Work task ▸ Check every line of the entries that follow, and copy the ones containing "hwre".

(Data items)
^^^^

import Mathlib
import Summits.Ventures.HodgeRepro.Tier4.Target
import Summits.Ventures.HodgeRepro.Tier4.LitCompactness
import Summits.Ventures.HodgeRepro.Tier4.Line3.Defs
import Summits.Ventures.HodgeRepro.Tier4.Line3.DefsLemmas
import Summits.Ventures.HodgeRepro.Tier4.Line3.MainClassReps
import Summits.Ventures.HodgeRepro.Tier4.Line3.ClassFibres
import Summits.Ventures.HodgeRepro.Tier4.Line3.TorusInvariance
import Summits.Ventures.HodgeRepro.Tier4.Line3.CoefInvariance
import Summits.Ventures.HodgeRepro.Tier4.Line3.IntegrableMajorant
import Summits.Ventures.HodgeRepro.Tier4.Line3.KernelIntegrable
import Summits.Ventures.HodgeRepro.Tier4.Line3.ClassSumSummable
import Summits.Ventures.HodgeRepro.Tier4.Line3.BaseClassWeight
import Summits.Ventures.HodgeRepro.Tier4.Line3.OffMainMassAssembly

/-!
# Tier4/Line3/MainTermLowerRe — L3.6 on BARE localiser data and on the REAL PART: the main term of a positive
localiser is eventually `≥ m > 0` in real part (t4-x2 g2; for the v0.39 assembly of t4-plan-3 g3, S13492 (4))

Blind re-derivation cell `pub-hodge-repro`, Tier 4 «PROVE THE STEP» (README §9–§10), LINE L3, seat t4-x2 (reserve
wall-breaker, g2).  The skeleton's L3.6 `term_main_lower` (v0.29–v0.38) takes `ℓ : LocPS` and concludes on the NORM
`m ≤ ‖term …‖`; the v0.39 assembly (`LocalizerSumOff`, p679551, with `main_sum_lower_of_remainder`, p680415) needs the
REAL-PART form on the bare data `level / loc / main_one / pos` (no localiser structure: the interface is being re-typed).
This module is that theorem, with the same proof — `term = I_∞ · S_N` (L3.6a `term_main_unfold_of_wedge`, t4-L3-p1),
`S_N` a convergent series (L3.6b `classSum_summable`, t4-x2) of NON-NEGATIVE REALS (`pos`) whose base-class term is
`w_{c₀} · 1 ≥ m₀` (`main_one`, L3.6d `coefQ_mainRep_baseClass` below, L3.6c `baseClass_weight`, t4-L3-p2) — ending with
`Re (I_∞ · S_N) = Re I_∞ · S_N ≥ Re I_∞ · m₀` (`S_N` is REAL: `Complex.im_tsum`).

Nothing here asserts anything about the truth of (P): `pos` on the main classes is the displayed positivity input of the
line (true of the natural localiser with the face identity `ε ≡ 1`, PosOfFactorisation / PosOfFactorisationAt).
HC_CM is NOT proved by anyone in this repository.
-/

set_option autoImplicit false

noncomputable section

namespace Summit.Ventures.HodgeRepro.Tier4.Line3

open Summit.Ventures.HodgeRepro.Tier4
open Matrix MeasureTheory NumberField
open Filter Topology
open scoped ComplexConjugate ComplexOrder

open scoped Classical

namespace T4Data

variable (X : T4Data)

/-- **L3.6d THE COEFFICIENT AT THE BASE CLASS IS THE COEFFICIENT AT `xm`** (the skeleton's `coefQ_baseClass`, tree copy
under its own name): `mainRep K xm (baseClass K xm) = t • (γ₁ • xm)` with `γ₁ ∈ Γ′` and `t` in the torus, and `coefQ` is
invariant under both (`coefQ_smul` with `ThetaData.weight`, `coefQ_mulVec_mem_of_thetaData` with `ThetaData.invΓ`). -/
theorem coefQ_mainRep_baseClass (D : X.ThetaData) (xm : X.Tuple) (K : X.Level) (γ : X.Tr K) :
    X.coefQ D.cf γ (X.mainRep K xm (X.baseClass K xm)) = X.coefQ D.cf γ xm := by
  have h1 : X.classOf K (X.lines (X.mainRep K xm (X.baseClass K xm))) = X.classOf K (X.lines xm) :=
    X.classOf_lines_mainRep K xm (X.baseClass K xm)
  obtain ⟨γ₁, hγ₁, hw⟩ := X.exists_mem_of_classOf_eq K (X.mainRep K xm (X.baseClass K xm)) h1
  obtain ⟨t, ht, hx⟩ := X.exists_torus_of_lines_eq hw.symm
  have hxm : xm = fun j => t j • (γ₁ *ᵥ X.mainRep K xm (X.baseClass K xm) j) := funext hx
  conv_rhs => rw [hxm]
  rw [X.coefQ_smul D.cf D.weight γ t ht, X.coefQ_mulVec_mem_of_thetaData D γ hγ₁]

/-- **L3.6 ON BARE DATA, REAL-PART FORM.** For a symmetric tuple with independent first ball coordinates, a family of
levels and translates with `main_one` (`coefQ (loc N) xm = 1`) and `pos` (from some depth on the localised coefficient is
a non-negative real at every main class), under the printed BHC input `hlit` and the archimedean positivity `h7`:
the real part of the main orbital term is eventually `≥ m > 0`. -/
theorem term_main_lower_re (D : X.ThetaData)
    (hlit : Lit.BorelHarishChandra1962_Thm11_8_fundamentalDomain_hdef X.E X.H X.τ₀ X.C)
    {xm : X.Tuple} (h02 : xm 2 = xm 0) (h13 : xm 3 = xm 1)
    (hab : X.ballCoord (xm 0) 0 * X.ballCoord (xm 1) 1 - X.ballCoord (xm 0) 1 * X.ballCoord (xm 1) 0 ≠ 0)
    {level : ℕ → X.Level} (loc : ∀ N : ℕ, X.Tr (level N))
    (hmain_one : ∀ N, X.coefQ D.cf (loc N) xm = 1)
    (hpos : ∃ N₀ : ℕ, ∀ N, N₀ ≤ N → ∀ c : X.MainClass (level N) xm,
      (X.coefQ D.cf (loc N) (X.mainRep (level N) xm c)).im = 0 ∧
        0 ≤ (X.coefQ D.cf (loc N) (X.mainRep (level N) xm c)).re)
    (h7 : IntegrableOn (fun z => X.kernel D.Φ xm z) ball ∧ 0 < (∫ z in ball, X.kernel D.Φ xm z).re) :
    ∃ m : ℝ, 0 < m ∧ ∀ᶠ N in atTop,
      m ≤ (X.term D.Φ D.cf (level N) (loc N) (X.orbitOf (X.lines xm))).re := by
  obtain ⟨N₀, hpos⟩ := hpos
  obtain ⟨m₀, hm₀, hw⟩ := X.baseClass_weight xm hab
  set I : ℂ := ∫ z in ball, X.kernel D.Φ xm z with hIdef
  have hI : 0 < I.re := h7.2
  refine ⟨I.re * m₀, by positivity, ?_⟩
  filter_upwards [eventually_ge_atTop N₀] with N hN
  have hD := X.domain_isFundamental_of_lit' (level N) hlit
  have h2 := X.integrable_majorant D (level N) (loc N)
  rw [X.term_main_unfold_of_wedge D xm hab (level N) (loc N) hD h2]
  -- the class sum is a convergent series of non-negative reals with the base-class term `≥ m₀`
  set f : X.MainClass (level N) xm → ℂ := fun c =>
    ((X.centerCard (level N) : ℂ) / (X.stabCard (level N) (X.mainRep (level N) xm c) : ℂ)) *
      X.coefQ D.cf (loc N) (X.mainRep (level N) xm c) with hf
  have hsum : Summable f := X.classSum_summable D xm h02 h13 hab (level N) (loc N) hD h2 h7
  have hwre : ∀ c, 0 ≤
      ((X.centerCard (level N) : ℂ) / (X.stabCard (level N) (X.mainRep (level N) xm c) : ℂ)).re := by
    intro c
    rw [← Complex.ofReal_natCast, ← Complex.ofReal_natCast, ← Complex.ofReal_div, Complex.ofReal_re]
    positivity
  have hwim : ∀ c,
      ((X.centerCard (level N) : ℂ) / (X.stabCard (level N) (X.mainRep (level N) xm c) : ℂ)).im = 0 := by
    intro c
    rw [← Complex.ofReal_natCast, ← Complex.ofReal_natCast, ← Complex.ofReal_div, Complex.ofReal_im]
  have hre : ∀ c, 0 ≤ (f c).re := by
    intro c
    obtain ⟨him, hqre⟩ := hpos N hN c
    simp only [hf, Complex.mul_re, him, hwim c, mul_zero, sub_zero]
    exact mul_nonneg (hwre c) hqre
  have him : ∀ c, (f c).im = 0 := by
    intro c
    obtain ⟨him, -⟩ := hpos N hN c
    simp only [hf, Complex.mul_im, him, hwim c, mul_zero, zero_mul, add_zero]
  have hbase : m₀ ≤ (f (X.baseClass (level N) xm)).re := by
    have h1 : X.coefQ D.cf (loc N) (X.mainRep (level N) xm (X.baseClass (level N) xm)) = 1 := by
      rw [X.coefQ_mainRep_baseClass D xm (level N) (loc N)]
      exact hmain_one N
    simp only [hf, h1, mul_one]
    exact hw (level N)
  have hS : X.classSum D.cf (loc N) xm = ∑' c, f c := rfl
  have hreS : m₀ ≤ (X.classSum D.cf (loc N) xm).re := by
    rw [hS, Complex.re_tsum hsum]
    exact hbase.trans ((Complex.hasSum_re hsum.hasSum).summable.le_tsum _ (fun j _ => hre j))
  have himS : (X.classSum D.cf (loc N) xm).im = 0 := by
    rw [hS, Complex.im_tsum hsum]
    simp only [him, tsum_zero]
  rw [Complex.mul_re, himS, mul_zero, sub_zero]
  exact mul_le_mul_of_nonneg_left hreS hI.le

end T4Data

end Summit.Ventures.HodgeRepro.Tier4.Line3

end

^^^^

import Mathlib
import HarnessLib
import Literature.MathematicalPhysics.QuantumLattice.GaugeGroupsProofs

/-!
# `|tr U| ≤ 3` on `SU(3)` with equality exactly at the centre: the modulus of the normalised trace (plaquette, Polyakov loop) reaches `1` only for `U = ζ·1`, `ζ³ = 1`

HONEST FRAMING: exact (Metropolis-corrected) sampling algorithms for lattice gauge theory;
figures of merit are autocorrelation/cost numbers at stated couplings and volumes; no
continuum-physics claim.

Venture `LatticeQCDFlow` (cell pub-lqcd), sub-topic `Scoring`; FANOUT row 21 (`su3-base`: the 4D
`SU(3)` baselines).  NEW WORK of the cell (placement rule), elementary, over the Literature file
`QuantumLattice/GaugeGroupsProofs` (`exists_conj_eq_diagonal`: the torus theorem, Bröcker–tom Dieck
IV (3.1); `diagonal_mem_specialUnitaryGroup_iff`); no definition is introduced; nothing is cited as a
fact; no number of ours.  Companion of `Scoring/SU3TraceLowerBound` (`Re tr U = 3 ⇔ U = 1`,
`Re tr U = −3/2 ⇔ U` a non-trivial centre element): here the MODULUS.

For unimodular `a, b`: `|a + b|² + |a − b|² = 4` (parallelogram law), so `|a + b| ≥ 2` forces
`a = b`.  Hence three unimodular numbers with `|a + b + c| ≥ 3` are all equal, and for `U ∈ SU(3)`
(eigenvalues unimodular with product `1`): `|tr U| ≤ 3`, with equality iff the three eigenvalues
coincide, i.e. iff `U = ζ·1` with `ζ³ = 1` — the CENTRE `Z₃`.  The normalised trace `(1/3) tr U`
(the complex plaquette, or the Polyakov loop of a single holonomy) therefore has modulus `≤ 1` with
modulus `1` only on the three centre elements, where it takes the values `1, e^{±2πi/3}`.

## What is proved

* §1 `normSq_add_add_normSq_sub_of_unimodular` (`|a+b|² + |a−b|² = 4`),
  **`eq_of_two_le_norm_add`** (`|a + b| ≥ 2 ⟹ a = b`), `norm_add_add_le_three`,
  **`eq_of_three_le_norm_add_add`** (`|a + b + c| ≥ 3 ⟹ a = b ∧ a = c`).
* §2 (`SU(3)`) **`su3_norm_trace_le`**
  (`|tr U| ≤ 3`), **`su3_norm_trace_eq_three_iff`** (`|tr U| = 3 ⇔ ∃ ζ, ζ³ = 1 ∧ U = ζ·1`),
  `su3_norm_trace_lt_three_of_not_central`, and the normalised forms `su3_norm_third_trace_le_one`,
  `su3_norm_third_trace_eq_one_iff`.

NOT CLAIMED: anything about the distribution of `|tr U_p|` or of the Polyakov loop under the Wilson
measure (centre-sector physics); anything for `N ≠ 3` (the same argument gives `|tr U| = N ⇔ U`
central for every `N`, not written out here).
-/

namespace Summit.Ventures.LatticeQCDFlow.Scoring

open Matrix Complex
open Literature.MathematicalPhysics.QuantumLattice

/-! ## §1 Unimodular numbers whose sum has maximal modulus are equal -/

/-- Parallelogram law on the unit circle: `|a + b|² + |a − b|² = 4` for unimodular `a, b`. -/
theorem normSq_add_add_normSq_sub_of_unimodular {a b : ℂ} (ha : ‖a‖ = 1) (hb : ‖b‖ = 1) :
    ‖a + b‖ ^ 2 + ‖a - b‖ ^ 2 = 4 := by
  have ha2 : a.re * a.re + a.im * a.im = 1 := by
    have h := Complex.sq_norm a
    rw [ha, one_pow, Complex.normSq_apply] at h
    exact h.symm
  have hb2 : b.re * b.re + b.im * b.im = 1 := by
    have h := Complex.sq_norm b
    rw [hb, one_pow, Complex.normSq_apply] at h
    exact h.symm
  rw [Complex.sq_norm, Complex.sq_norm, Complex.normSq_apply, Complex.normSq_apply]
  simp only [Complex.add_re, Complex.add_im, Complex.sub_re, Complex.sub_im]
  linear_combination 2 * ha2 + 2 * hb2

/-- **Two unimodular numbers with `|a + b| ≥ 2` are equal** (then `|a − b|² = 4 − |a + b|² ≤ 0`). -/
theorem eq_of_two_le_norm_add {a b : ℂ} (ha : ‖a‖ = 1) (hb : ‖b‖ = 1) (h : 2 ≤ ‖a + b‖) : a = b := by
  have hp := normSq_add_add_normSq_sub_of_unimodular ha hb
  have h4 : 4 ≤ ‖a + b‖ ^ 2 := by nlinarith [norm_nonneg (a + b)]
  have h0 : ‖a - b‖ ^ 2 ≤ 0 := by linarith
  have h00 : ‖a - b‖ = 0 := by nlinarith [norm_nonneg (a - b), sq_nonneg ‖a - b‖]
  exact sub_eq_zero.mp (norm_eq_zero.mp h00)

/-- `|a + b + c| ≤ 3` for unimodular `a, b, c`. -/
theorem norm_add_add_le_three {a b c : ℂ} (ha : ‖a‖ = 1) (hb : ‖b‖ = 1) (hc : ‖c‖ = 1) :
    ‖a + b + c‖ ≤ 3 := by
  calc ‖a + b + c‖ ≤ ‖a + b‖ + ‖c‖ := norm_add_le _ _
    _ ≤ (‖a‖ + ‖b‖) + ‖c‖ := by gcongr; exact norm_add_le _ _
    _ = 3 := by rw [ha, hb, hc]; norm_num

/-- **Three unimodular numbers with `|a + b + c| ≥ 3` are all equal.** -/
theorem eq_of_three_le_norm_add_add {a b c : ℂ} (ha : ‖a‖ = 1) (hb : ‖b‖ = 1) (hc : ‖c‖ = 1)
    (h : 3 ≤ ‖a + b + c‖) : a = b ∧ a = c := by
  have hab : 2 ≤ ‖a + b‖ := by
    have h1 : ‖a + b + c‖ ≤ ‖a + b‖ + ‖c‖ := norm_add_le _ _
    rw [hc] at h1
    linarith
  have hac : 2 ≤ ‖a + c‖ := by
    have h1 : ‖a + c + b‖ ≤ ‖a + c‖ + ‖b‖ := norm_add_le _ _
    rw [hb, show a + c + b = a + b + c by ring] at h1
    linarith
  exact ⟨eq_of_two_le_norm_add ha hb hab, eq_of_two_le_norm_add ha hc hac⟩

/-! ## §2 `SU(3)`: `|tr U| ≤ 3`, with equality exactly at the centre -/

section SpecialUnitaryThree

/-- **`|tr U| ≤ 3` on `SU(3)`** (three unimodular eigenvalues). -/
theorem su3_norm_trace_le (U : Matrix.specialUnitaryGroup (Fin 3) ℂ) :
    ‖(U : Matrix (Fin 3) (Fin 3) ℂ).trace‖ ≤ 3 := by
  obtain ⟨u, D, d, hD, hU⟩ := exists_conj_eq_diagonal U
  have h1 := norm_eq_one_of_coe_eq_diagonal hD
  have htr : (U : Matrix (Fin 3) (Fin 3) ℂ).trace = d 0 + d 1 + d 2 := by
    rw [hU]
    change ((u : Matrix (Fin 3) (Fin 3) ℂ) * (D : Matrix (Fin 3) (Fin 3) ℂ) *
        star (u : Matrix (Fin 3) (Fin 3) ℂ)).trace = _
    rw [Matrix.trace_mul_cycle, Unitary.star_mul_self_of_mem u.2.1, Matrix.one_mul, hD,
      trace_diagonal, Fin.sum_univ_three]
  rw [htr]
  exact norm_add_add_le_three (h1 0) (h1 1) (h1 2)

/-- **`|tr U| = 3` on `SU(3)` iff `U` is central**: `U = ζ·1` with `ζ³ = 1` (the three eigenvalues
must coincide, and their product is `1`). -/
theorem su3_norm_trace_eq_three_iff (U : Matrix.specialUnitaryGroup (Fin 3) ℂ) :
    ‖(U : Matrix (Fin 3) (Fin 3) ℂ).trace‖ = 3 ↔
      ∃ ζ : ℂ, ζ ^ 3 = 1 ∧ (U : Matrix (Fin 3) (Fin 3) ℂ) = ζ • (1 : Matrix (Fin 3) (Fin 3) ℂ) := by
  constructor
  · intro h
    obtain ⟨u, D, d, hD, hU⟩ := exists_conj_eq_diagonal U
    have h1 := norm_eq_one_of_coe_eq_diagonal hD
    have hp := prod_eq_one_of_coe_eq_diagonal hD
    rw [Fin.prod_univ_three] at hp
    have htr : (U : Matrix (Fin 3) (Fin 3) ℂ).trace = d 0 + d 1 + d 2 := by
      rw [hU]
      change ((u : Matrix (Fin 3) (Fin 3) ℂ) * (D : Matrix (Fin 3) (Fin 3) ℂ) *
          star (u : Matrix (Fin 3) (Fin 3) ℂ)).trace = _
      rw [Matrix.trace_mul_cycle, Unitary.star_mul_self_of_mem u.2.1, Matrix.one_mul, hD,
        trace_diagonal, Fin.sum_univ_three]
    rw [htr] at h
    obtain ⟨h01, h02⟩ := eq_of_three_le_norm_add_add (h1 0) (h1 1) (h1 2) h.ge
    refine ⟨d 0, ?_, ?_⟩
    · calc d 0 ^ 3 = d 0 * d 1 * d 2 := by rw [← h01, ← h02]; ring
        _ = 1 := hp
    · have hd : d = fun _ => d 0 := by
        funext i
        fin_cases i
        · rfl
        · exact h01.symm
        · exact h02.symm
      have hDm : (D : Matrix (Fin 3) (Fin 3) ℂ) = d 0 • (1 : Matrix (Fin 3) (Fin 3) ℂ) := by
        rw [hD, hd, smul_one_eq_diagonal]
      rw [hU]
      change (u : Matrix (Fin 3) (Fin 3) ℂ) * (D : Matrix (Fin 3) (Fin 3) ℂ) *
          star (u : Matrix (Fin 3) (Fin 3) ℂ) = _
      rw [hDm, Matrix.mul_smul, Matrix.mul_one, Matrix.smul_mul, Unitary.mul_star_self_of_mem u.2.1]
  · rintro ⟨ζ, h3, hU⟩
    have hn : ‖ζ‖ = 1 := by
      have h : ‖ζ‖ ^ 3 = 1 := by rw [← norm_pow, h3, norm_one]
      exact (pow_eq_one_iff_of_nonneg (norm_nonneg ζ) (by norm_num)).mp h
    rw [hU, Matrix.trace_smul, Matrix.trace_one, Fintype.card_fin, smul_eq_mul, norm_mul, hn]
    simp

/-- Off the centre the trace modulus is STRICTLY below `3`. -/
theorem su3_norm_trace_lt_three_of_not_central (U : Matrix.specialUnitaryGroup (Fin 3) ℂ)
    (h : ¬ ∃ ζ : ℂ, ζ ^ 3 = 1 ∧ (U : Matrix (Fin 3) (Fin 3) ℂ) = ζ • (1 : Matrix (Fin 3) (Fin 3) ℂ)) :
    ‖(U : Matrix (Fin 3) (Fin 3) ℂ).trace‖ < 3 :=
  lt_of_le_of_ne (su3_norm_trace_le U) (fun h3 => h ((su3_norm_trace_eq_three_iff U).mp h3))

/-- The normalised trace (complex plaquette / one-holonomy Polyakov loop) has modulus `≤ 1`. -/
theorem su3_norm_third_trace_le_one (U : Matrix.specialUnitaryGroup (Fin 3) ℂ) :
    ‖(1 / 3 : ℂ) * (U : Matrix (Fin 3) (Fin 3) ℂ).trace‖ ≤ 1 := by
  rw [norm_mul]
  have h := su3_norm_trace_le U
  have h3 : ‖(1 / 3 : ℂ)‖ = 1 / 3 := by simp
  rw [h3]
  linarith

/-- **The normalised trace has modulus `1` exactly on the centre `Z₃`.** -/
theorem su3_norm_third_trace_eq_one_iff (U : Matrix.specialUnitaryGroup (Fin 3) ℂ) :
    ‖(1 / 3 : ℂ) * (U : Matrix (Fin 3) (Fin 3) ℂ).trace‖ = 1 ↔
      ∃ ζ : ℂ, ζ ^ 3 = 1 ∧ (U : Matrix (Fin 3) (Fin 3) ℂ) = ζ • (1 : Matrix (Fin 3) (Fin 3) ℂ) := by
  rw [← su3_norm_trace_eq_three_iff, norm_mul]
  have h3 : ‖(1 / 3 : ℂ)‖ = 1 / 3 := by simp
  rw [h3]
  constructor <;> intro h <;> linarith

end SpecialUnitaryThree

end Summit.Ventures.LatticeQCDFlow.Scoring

^^^^

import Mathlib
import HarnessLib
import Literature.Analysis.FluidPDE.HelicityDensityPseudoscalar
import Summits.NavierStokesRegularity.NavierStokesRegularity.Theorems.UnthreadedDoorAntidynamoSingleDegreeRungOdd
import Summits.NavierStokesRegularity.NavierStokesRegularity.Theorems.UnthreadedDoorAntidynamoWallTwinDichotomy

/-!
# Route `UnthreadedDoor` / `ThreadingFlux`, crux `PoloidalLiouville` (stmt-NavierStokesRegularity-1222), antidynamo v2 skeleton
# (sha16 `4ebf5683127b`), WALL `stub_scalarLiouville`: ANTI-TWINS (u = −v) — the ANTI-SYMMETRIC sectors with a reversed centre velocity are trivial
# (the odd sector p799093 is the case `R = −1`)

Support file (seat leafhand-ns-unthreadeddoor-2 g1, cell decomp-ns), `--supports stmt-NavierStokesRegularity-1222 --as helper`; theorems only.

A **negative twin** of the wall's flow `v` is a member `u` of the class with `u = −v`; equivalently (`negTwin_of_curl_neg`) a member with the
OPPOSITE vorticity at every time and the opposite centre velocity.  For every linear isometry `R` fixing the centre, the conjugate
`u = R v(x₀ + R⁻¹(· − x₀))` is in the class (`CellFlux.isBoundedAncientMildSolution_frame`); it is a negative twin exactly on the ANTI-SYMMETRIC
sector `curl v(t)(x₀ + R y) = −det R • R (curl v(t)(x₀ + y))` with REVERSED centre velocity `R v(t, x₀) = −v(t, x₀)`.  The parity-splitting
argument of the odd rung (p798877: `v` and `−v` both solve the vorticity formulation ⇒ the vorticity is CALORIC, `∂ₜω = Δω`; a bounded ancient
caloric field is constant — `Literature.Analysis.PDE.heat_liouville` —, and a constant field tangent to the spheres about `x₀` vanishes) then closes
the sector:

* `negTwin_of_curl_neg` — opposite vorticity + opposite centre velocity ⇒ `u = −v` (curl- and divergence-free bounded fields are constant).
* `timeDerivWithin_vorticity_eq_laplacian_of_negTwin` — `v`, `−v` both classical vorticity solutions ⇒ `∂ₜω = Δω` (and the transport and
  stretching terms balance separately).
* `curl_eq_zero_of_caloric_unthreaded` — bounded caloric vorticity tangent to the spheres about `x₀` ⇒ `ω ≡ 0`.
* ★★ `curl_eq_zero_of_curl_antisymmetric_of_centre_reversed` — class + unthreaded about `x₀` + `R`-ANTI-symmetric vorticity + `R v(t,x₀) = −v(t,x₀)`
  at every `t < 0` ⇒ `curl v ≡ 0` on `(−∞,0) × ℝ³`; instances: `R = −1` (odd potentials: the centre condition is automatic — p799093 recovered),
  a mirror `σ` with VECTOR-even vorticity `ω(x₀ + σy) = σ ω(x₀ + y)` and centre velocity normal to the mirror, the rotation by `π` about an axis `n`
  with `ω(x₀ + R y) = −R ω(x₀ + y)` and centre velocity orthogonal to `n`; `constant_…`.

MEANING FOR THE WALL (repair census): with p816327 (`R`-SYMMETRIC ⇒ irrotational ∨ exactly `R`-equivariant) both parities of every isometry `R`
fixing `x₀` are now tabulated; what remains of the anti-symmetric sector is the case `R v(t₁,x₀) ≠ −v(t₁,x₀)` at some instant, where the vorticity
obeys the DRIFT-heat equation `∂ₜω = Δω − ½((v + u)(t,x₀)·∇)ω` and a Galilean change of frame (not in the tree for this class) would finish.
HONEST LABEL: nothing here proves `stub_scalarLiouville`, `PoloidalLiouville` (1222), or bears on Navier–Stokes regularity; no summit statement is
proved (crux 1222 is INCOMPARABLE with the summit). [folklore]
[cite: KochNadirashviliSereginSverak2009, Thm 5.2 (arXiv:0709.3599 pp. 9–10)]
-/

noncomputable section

^^^^

Your response ▸
  have hwre : ∀ c, 0 ≤
    exact mul_nonneg (hwre c) hqre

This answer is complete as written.